Thanks! That meant a lot coming from an anime-guru like you.  
My weakness would have to be the limbs. HAHAHAHAHA.


----------



## Joe_Bassett

Limbs are hard, and let's not mention hands and feet. JEEZUZ CHRIST, they're hard to draw!  I usually crop the photo so you never have to see em.


----------



## Greyson

I could never do people, I just satisfy myself with drawing landscapes and flowers and stuff. That looks really good, I would love to see something more recent, I bet you've improved a whole lot over the last few years! Well done still 8)


----------



## Reichelina

GuitarHiro97 said:


> Limbs are hard, and let's not mention hands and feet. JEEZUZ CHRIST, they're hard to draw!  I usually crop the photo so you never have to see em.



I hate that hands and feet come in pairs. HAHAHA. 
I mean, they have to be identical.. which is the hardest thing ever.


----------



## PrinzeCharming

Wow, that's impressive(ly subliminal)! Okay, I'll behave! On the topic of critiquing your drawing skills, ... the hair and the hat are too blended. Try to differentiate the two. I didn't realize it was a hat until a few seconds after. The hair itself could use some details. It would compliment the time you took for the facial features and structure. The eyebrows are on point. Beautiful. They're not too furry like facial caterpillars but not thin enough to consider a lazy attempt. The eyes, eyelashes, and everything in that area is perfect. You did a great job with the indents. Noses are difficult. I can understand that, especially the nostrils. Perfect set of lips and jawline. You have the neck down pat and everything else seems to tie in perfectly. 


Thanks for sharing!


----------



## Reichelina

Greyson said:


> I could never do people, I just satisfy myself with drawing landscapes and flowers and stuff. That looks really good, I would love to see something more recent, I bet you've improved a whole lot over the last few years! Well done still 8)



Why, thanks, Greyson. 
Now, I have not "practiced" much. LIFE SUCKED LIFE OUT OF ME. hahaha. 

I was going through my old stuff and saw this. Made me want to try drawing again. 




PrinzeCharming said:


> Wow, that's impressive(ly subliminal)! Okay, I'll behave! On the topic of critiquing your drawing skills, ... the hair and the hat are too blended. Try to differentiate the two. I didn't realize it was a hat until a few seconds after. The hair itself could use some details. It would compliment the time you took for the facial features and structure. The eyebrows are on point. Beautiful. They're not too furry like facial caterpillars but not thin enough to consider a lazy attempt. The eyes, eyelashes, and everything in that area is perfect.

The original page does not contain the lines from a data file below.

import Summits.HodgeConjecture.HodgeConjecture.Theorems.Ring2WeilCoveragePfaffianForm
import Literature.Geometry.Kaehler.ComplexTorusTypeOfPolarization
import HarnessLib

/-!
# Weil-type family coverage — the placement law in LATTICE form: `(-1)ⁿ det H = [Λ : Λ₀] · d₁ ⋯ d_g`

research route conditional on HC_CM; not a corollary; Q11.4-sentence-2 already refuted in dim ≥ 3.

Ring 2, WEIL-TYPE FAMILY-COVERAGE CENSUS (`HOME/WEIL-FAMILY-COVERAGE.md` §b04.5, split-special-fibre
column, owner ring2-b04). The gen-41 file `Ring2WeilCoveragePfaffianForm` proved, at MATRIX level, that the
rational Gram determinant of the alternating form `E` on a `K`-frame `{xᵢ, φ^* xᵢ}` is `(det Ψ)²`
(`Ψ = a + b√-d` van Geemen's Hermitian Gram matrix), and read off `det Ψ = (-1)ⁿ c` from `det Std = c²`.
What was left to prose there (block b04.5 (T)+(S): "integral frame ⟹ `det Std = ([Λ:Λ₀]·d₁⋯d_{2n})²`")
is made a theorem here, ON THE TREE'S CARRIERS for polarised complex tori
(`Literature/Geometry/Kaehler/ComplexTorusTypeOfPolarization.lean`: `ComplexTorus.IsPolarizationType Φ ω d`
= "`ω` is of type `(d₁, …, d_g)` on the lattice of `X = E/Φ(ℤ^ι)`", `ComplexTorus.latticeGram`):

* `det_transpose_mul_mul` — `det (ᵗP G P) = (det P)² det G` (any commutative ring);
* `frameGram_eq_transpose_mul_mul` — for lattice vectors `y₁, …, y_m ∈ ℤ^ι` with integer coordinate matrix
  `P` (columns), the Gram matrix `(ω(Φyⱼ, Φyⱼ'))` of the lattice form on the frame is `ᵗP · G · P`;
* `det_frameGram_eq_sq` — if `ω` is of type `d = (d₁, …, d_g)`, then for ANY full frame `y` (square integer
  coordinate matrix `P`): `det (ω(Φyⱼ, Φyⱼ')) = (det P · d₁⋯d_g)²` ([BL §3.1]: type = elementary divisors of
  `E|_Λ`, `det E|_Λ = (d₁⋯d_g)²`, tree `IsPolarizationType.det_latticeGram`; plus change of basis);
* `index_span_frame_eq_natAbs_det` — `[ℤ^ι : ℤy₁ + ⋯ + ℤy_{|ι|}] = |det P|` (Mathlib
  `AddSubgroup.index_eq_natAbs_det`), so `|det P|` IS the lattice index `[Λ : Λ₀]` of b04.5;
* `det_weilStdGramMatrix_eq_sq_of_frame`, `neg_one_pow_mul_det_eq_natAbs_of_frame`,
  `mk_det_eq_splitDiscriminantClass_iff_of_frame` — **THE PLACEMENT LAW**: if the frame is a `K`-frame, i.e.
  its Gram matrix is ab-weil-1's `weilStdGramMatrix n d a b = [[b, a], [-a, d b]]` (`a` symmetric, `b`
  antisymmetric: the Gram data of `Ψ = a + b√-d`), and `det Ψ = q` has the Weil-type sign `(-1)ⁿ q > 0`, then
  **`(-1)ⁿ q = |det P| · d₁⋯d_g` exactly** (as rational numbers), hence `[q]` is the SPLIT class of
  `ℚˣ/Nm(K_dˣ)` iff `|det P| · d₁⋯d_g ∈ Nm(K_dˣ)` — b04.5's "`a(P, K) ≡ [Λ:Λ₀]·d₁⋯d_{2n} mod Nm(Kˣ)`", with
  the congruence sharpened to an equality of integers for the frame's own `Λ₀ = ℤ`-span of the frame
  (ring2-b02 g51's check b02.11 "the law holds EXACTLY as integers in 1149/1149 cases" is this identity).

Everything is bookkeeping around two facts already in the tree (`det_latticeGram`, gen-41's
`det_eq_neg_one_pow_mul_of_sq`); no `def`, no named fact, no `sorry`. Nothing here is a statement about
Hodge classes and `HC_CM` is used nowhere.

References: [cite: Lange2023AbelianVarietiesComplex, §1.5.1 (type), §1.5.3 (`Pf(E) = det D`), §1.7.1
(`det E = Pf(E)²`)]; [cite: vanGeemen1994HodgeAV, Lemma 5.2 and (5.4.1)] (`H = E(·, φ^*·) + √-d E`,
`det H = (-1)ⁿ a`, hyperbolic iff `a ∈ Nm K^*`); Birkenhake–Lange, *Complex Abelian Varieties* §3.1.
-/

set_option linter.dupNamespace false

open Matrix
open Literature.AlgebraicGeometry.Motives (normUnitsSubgroup)
open Literature.AlgebraicGeometry.VanGeemen1994
open Literature.Geometry.Kaehler.ComplexTorus
open Summit.HodgeConjecture.HodgeConjecture.Ring2.Hypotheses
open Summit.HodgeConjecture.HodgeConjecture.Ring2.AbelianAll (weilStdGramMatrix)

namespace Summit.HodgeConjecture.HodgeConjecture.Ring2.WeilCoverage

/-! ### §1 Matrix bookkeeping over a commutative ring -/

section CommRing

variable {R : Type*} [CommRing R] {ι κ : Type*} [Fintype ι]

/-- `det (ᵗP · G · P) = (det P)² · det G` — the Gram determinant of a form changes by the SQUARE of the
determinant of the change of frame.
research route conditional on HC_CM; not a corollary; Q11.4-sentence-2 already refuted in dim ≥ 3. [folklore] -/
theorem det_transpose_mul_mul [DecidableEq ι] (G P : Matrix ι ι R) :
    (Pᵀ * G * P).det = P.det ^ 2 * G.det := by
  rw [det_mul, det_mul, det_transpose]
  ring

/-- Entries of `ᵗP · G · P`: the `(j, j')` entry is the value `ᵗyⱼ G yⱼ'` of the bilinear form with Gram
matrix `G` on the columns `yⱼ = P eⱼ`, `yⱼ' = P eⱼ'` (rectangular `P` allowed).
research route conditional on HC_CM; not a corollary; Q11.4-sentence-2 already refuted in dim ≥ 3. [folklore] -/
theorem transpose_mul_mul_apply (G : Matrix ι ι R) (P : Matrix ι κ R) (j j' : κ) :
    (Pᵀ * G * P) j j' = (fun i => P i j) ⬝ᵥ G *ᵥ (fun i => P i j') := by
  rw [Matrix.mul_assoc, Matrix.mul_apply]
  refine Finset.sum_congr rfl fun i _ => ?_
  rw [transpose_apply, Matrix.mul_apply]
  rfl

end CommRing

/-! ### §2 Frames in the lattice of a polarised complex torus -/

section Torus

variable {ι : Type*} [Fintype ι] [DecidableEq ι] {E : Type*} [NormedAddCommGroup E] [NormedSpace ℂ E]
  (Φ : (ι → ℝ) ≃L[ℝ] E) (ω : E [⋀^Fin 2]→L[ℝ] ℝ)

/-- **Frame Gram = `ᵗP G P`.** For lattice vectors `yⱼ ∈ ℤ^ι` (`j ∈ κ`) with integer coordinate matrix
`P = (yⱼ(i))ᵢⱼ` (columns = the `yⱼ`), the Gram matrix of the lattice form `E_Λ(x, y) = ω(Φx, Φy)` on the
frame is `ᵗP · G · P`, `G = latticeGram Φ ω` the Gram matrix on the lattice basis.
research route conditional on HC_CM; not a corollary; Q11.4-sentence-2 already refuted in dim ≥ 3.
[cite: Lange2023AbelianVarietiesComplex, §1.5.1 (the matrix of `E` with respect to a basis of `Λ`)] -/
theorem frameGram_eq_transpose_mul_mul {κ : Type*} [Fintype κ] [DecidableEq κ] (P : Matrix ι κ ℤ)
    (j j' : κ) :
    ω ![Φ (intVec fun i => P i j), Φ (intVec fun i => P i j')] =
      ((P.map (Int.cast : ℤ → ℝ))ᵀ * latticeGram Φ ω * P.map (Int.cast : ℤ → ℝ)) j j' := by
  rw [transpose_mul_mul_apply, dotProduct_latticeGram_mulVec]
  rfl

/-- **`det (ω(Φyⱼ, Φyⱼ')) = (det P · d₁⋯d_g)²`** for a form of type `(d₁, …, d_g)` and any `|ι|` lattice
vectors `yⱼ` with (square) integer coordinate matrix `P`: the Gram determinant on the frame is the square of
(change-of-frame determinant) × (Pfaffian `d₁⋯d_g`). With `P` unimodular this is the tree's
`IsPolarizationType.det_latticeGram`; in general `|det P| = [ℤ^ι : Σ ℤyⱼ]` (`index_span_frame_eq_natAbs_det`).
research route conditional on HC_CM; not a corollary; Q11.4-sentence-2 already refuted in dim ≥ 3.
[cite: Lange2023AbelianVarietiesComplex, §1.5.3 (`Pf(E) = det D`) and §1.7.1 (`det E = Pf(E)²`)] -/
theorem det_frameGram_eq_sq {g : ℕ} {d : Fin g → ℕ} (hd : IsPolarizationType Φ ω d)
    (P : Matrix ι ι ℤ) :
    (Matrix.of fun j j' => ω ![Φ (intVec fun i => P i j), Φ (intVec fun i => P i j')]).det =
      ((P.det : ℝ) * ∏ i, (d i : ℝ)) ^ 2 := by
  have h : (Matrix.of fun j j' => ω ![Φ (intVec fun i => P i j), Φ (intVec fun i => P i j')]) =
      (P.map (Int.cast : ℤ → ℝ))ᵀ * latticeGram Φ ω * P.map (Int.cast : ℤ → ℝ) := by
    ext j j'
    rw [of_apply, frameGram_eq_transpose_mul_mul]
  rw [h, det_transpose_mul_mul, hd.det_latticeGram, ← Int.cast_det]
  ring

/-- **`[ℤ^ι : ℤy₁ + ⋯ + ℤy_{|ι|}] = |det P|`**: the index of the subgroup generated by a full frame of lattice
vectors is the absolute value of the determinant of its integer coordinate matrix (Smith normal form;
Mathlib `AddSubgroup.index_eq_natAbs_det`). This identifies the factor `|det P|` of `det_frameGram_eq_sq`
with the lattice index `[Λ : Λ₀]` of `WEIL-FAMILY-COVERAGE.md` b04.5.
research route conditional on HC_CM; not a corollary; Q11.4-sentence-2 already refuted in dim ≥ 3.
[cite: Lange2023AbelianVarietiesComplex, §1.1.2 proof of Prop. 1.1.13 (c) (index = `|det|`)] -/
theorem index_span_frame_eq_natAbs_det (P : Matrix ι ι ℤ) (hP : P.det ≠ 0) :
    (LinearMap.range (Matrix.toLin' P)).toAddSubgroup.index = P.det.natAbs := by
  have hinj : Function.Injective (Matrix.toLin' P) := by
    rw [← LinearMap.ker_eq_bot, Matrix.ker_toLin'_eq_bot_iff]
    intro v hv
    by_contra h
    exact hP (Matrix.exists_mulVec_eq_zero_iff.mp ⟨v, h, hv⟩)
  let e : (ι → ℤ) ≃ₗ[ℤ] LinearMap.range (Matrix.toLin' P) := LinearEquiv.ofInjective _ hinj
  let bR : Module.Basis ι ℤ (LinearMap.range (Matrix.toLin' P)) := (Pi.basisFun ℤ ι).map e
  have hbR : ∀ j, ((bR j : LinearMap.range (Matrix.toLin' P)) : ι → ℤ) = fun i => P i j := by
    intro j
    rw [Module.Basis.map_apply, LinearEquiv.ofInjective_apply, Pi.basisFun_apply, Matrix.toLin'_apply]
    funext i
    rw [Matrix.mulVec, dotProduct]
    simp [Pi.single_apply]
  rw [AddSubgroup.index_eq_natAbs_det (Pi.basisFun ℤ ι) (LinearMap.range (Matrix.toLin' P)).toAddSubgroup
    bR, Module.Basis.det_apply]
  congr 2
  ext i j
  rw [Module.Basis.toMatrix_apply, Pi.basisFun_repr]
  exact congrFun (hbR j) i

/-- The subgroup generated by the frame is the `ℤ`-span of the columns of `P` (bookkeeping for
`index_span_frame_eq_natAbs_det`).
research route conditional on HC_CM; not a corollary; Q11.4-sentence-2 already refuted in dim ≥ 3. [folklore] -/
theorem range_toLin'_eq_span_cols (P : Matrix ι ι ℤ) :
    LinearMap.range (Matrix.toLin' P) = Submodule.span ℤ (Set.range fun j => fun i => P i j) := by
  rw [Matrix.toLin'_apply', Matrix.range_mulVecLin]
  rfl

end Torus

/-! ### §3 `K`-frames: the placement law `(-1)ⁿ det Ψ = |det P| · d₁⋯d_g` -/

section Weil

variable {ι : Type*} {E : Type*} [NormedAddCommGroup E] [NormedSpace ℂ E]
  {Φ : (ι → ℝ) ≃L[ℝ] E} {ω : E [⋀^Fin 2]→L[ℝ] ℝ} {g : ℕ} {dtyp : Fin g → ℕ}
  {n d : ℕ} {a b : Matrix (Fin (2 * n)) (Fin (2 * n)) ℚ} {q : ℚ}

/-- **`det Std = (det P · d₁⋯d_g)²`.** If a frame of `4n = |ι|` lattice vectors `yⱼ = P e'ⱼ` (`e : Fin (4n) ≃ ι`
an enumeration of the lattice basis, `P` the integer coordinate matrix in that enumeration) is a `K`-FRAME —
its Gram matrix for the lattice form is `weilStdGramMatrix n d a b = [[b, a], [-a, d·b]]`, the shape
`pairFrame_gram` of `{xᵢ, φ^*xᵢ}` — then the rational Gram determinant is `(det P · d₁⋯d_g)²`.
research route conditional on HC_CM; not a corollary; Q11.4-sentence-2 already refuted in dim ≥ 3.
[cite: Lange2023AbelianVarietiesComplex, §1.7.1 (`det E = Pf(E)²`)] -/
theorem det_weilStdGramMatrix_eq_sq_of_frame (hd : IsPolarizationType Φ ω dtyp) (e : Fin (4 * n) ≃ ι)
    (P : Matrix (Fin (4 * n)) (Fin (4 * n)) ℤ)
    (hF : (Matrix.of fun j j' =>
        ω ![Φ (intVec fun i => P (e.symm i) j), Φ (intVec fun i => P (e.symm i) j')]) =
      (weilStdGramMatrix n d a b).map (Rat.cast : ℚ → ℝ)) :
    (weilStdGramMatrix n d a b).det = (((P.det * ∏ i, (dtyp i : ℤ) : ℤ) : ℚ)) ^ 2 := by
  -- transport the torus along `e` so that the lattice is indexed by `Fin (4 * n)`
  let Φ' : (Fin (4 * n) → ℝ) ≃L[ℝ] E := (LinearEquiv.funCongrLeft ℝ ℝ e.symm).toContinuousLinearEquiv.trans Φ
  have hΦ' : ∀ v : Fin (4 * n) → ℤ, Φ' (intVec v) = Φ (intVec fun i => v (e.symm i)) := by
    intro v
    rfl
  have hd' : IsPolarizationType Φ' ω dtyp := by
    obtain ⟨hchain, bs, huu, hvv, huv⟩ := hd
    let L : (ι → ℤ) ≃ₗ[ℤ] (Fin (4 * n) → ℤ) := LinearEquiv.funCongrLeft ℤ ℤ e
    have hL : ∀ w : ι → ℤ, (fun i => (L w) (e.symm i)) = w := by
      intro w
      funext i
      simp [L, LinearEquiv.funCongrLeft_apply]
    refine ⟨hchain, bs.map L, ?_, ?_, ?_⟩
    · intro i j
      rw [Module.Basis.map_apply, Module.Basis.map_apply, hΦ', hΦ', hL, hL, huu]
    · intro i j
      rw [Module.Basis.map_apply, Module.Basis.map_apply, hΦ', hΦ', hL, hL, hvv]
    · intro i j
      rw [Module.Basis.map_apply, Module.Basis.map_apply, hΦ', hΦ', hL, hL, huv]
  have hdet := det_frameGram_eq_sq Φ' ω hd' P
  have hF' : (Matrix.of fun j j' => ω ![Φ' (intVec fun i => P i j), Φ' (intVec fun i => P i j')]) =
      (weilStdGramMatrix n d a b).map (Rat.cast : ℚ → ℝ) := by
    rw [← hF]
    ext j j'
    rw [of_apply, of_apply, hΦ', hΦ']
  have hmap : ((weilStdGramMatrix n d a b).map (Rat.cast : ℚ → ℝ)).det =
      (((weilStdGramMatrix n d a b).det : ℚ) : ℝ) := by
    rw [← Rat.coe_castHom, ← RingHom.mapMatrix_apply, ← RingHom.map_det]
  rw [hF', hmap] at hdet
  have h' : (((weilStdGramMatrix n d a b).det : ℚ) : ℝ) =
      (((((P.det * ∏ i, (dtyp i : ℤ) : ℤ) : ℚ)) ^ 2 : ℚ) : ℝ) := by
    rw [hdet, Rat.cast_pow, Rat.cast_intCast, Int.cast_mul, Int.cast_prod]
    simp only [Int.cast_natCast]
  exact_mod_cast h'

/-- **THE PLACEMENT LAW (lattice form): `(-1)ⁿ · det Ψ = |det P| · d₁⋯d_g`** — for a polarised complex torus of
type `(d₁, …, d_g)` and a `K`-frame of lattice vectors with integer coordinate matrix `P` whose Gram data
`(a, b)` are those of a Hermitian `Ψ = a + b√-d` (`a` symmetric, `b` antisymmetric) with `det Ψ = q` of the
Weil-type sign `(-1)ⁿ q > 0`: the positive number `a(P, K) = (-1)ⁿ det H` of the census is EXACTLY the lattice
index `|det P| = [ℤ^ι : Σⱼ ℤyⱼ]` (`index_span_frame_eq_natAbs_det`) times the polarisation type `d₁⋯d_g`.
research route conditional on HC_CM; not a corollary; Q11.4-sentence-2 already refuted in dim ≥ 3.
[cite: vanGeemen1994HodgeAV, Lemma 5.2 (3)–(4) and (5.4.1)] -/
theorem neg_one_pow_mul_det_eq_natAbs_of_frame (hd : IsPolarizationType Φ ω dtyp) (hdpos : 0 < d)
    (e : Fin (4 * n) ≃ ι) (P : Matrix (Fin (4 * n)) (Fin (4 * n)) ℤ)
    (hF : (Matrix.of fun j j' =>
        ω ![Φ (intVec fun i => P (e.symm i) j), Φ (intVec fun i => P (e.symm i) j')]) =
      (weilStdGramMatrix n d a b).map (Rat.cast : ℚ → ℝ))
    (ha : a.IsSymm) (hb : bᵀ = -b) (hq : (weilGramMatrix d a b).det = algebraMap ℚ (weilField d) q)
    (hsign : 0 < (-1 : ℚ) ^ n * q) :
    (-1 : ℚ) ^ n * q = ((P.det * ∏ i, (dtyp i : ℤ)).natAbs : ℚ) := by
  have hStd := det_weilStdGramMatrix_eq_sq_of_frame hd e P hF
  set c : ℤ := P.det * ∏ i, (dtyp i : ℤ) with hc
  have hq0 : q ≠ 0 := by
    rintro rfl
    simp at hsign
  have hc0 : c ≠ 0 := by
    intro h0
    have h1 := det_weilStdGramMatrix_eq_sq hdpos ha hb hq
    rw [hStd, h0] at h1
    exact hq0 (pow_eq_zero_iff two_ne_zero |>.mp (by exact_mod_cast h1.symm))
  have hcabs : (weilStdGramMatrix n d a b).det = ((c.natAbs : ℚ)) ^ 2 := by
    rw [hStd, Nat.cast_natAbs, Int.cast_abs, sq_abs]
  have hcpos : (0 : ℚ) < (c.natAbs : ℚ) := by
    exact_mod_cast Int.natAbs_pos.mpr hc0
  have h := det_eq_neg_one_pow_mul_of_sq hdpos ha hb hq hcabs hcpos hsign
  rw [h, ← mul_assoc, ← pow_add, ← two_mul, pow_mul, neg_one_sq, one_pow, one_mul]

/-- **Split test, lattice form: `[det Ψ]` is the SPLIT class `[(-1)ⁿ]` of `ℚˣ/Nm(K_dˣ)` iff
`|det P| · d₁⋯d_g ∈ Nm(K_dˣ)`** — the census column «split special fibre?» decided from a period lattice by
(index of a `K`-frame) × (polarisation type).
research route conditional on HC_CM; not a corollary; Q11.4-sentence-2 already refuted in dim ≥ 3.
[cite: vanGeemen1994HodgeAV, 5.4 and (5.4.1)] -/
theorem mk_det_eq_splitDiscriminantClass_iff_of_frame (hd : IsPolarizationType Φ ω dtyp) (hdpos : 0 < d)
    (e : Fin (4 * n) ≃ ι) (P : Matrix (Fin (4 * n)) (Fin (4 * n)) ℤ)
    (hF : (Matrix.of fun j j' =>
        ω ![Φ (intVec fun i => P (e.symm i) j), Φ (intVec fun i => P (e.symm i) j')]) =
      (weilStdGramMatrix n d a b).map (Rat.cast : ℚ → ℝ))
    (ha : a.IsSymm) (hb : bᵀ = -b) (hq : (weilGramMatrix d a b).det = algebraMap ℚ (weilField d) q)
    (hsign : 0 < (-1 : ℚ) ^ n * q) (hq0 : q ≠ 0)
    (hc0 : ((P.det * ∏ i, (dtyp i : ℤ)).natAbs : ℚ) ≠ 0) :
    (QuotientGroup.mk (Units.mk0 q hq0) : weilNormResidueGroup d) = splitDiscriminantClass n d ↔
      Units.mk0 (((P.det * ∏ i, (dtyp i : ℤ)).natAbs : ℚ)) hc0 ∈ normUnitsSubgroup ℚ (weilField d) := by
  have h := neg_one_pow_mul_det_eq_natAbs_of_frame hd hdpos e P hF ha hb hq hsign
  have hq' : Units.mk0 q hq0 = (-1 : ℚˣ) ^ n * Units.mk0 (((P.det * ∏ i, (dtyp i : ℤ)).natAbs : ℚ)) hc0 := by
    ext
    simp only [Units.val_mk0, Units.val_mul, Units.val_pow_eq_pow_val, Units.val_neg, Units.val_one]
    rw [← h, ← mul_assoc, ← pow_add, ← two_mul, pow_mul, neg_one_sq, one_pow, one_mul]
  rw [hq', mk_neg_one_pow_mul_eq_splitDiscriminantClass_iff]

end Weil

end Summit.HodgeConjecture.HodgeConjecture.Ring2.WeilCoverage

You did a great job with the indents. Noses are difficult. I can understand that, especially the nostrils. Perfect set of lips and jawline. You have the neck down pat and everything else seems to tie in perfectly.
> 
> 
> Thanks for sharing!



Thanks for taking the time to read stare at my work. I appreciate it. 
If you were a girl, will you have a crush on the man? LOL. 



> [Perfect set of lips and jawline.


----------



## PrinzeCharming

Reichelina said:


> If you were a girl, will you have a crush on the man? LOL.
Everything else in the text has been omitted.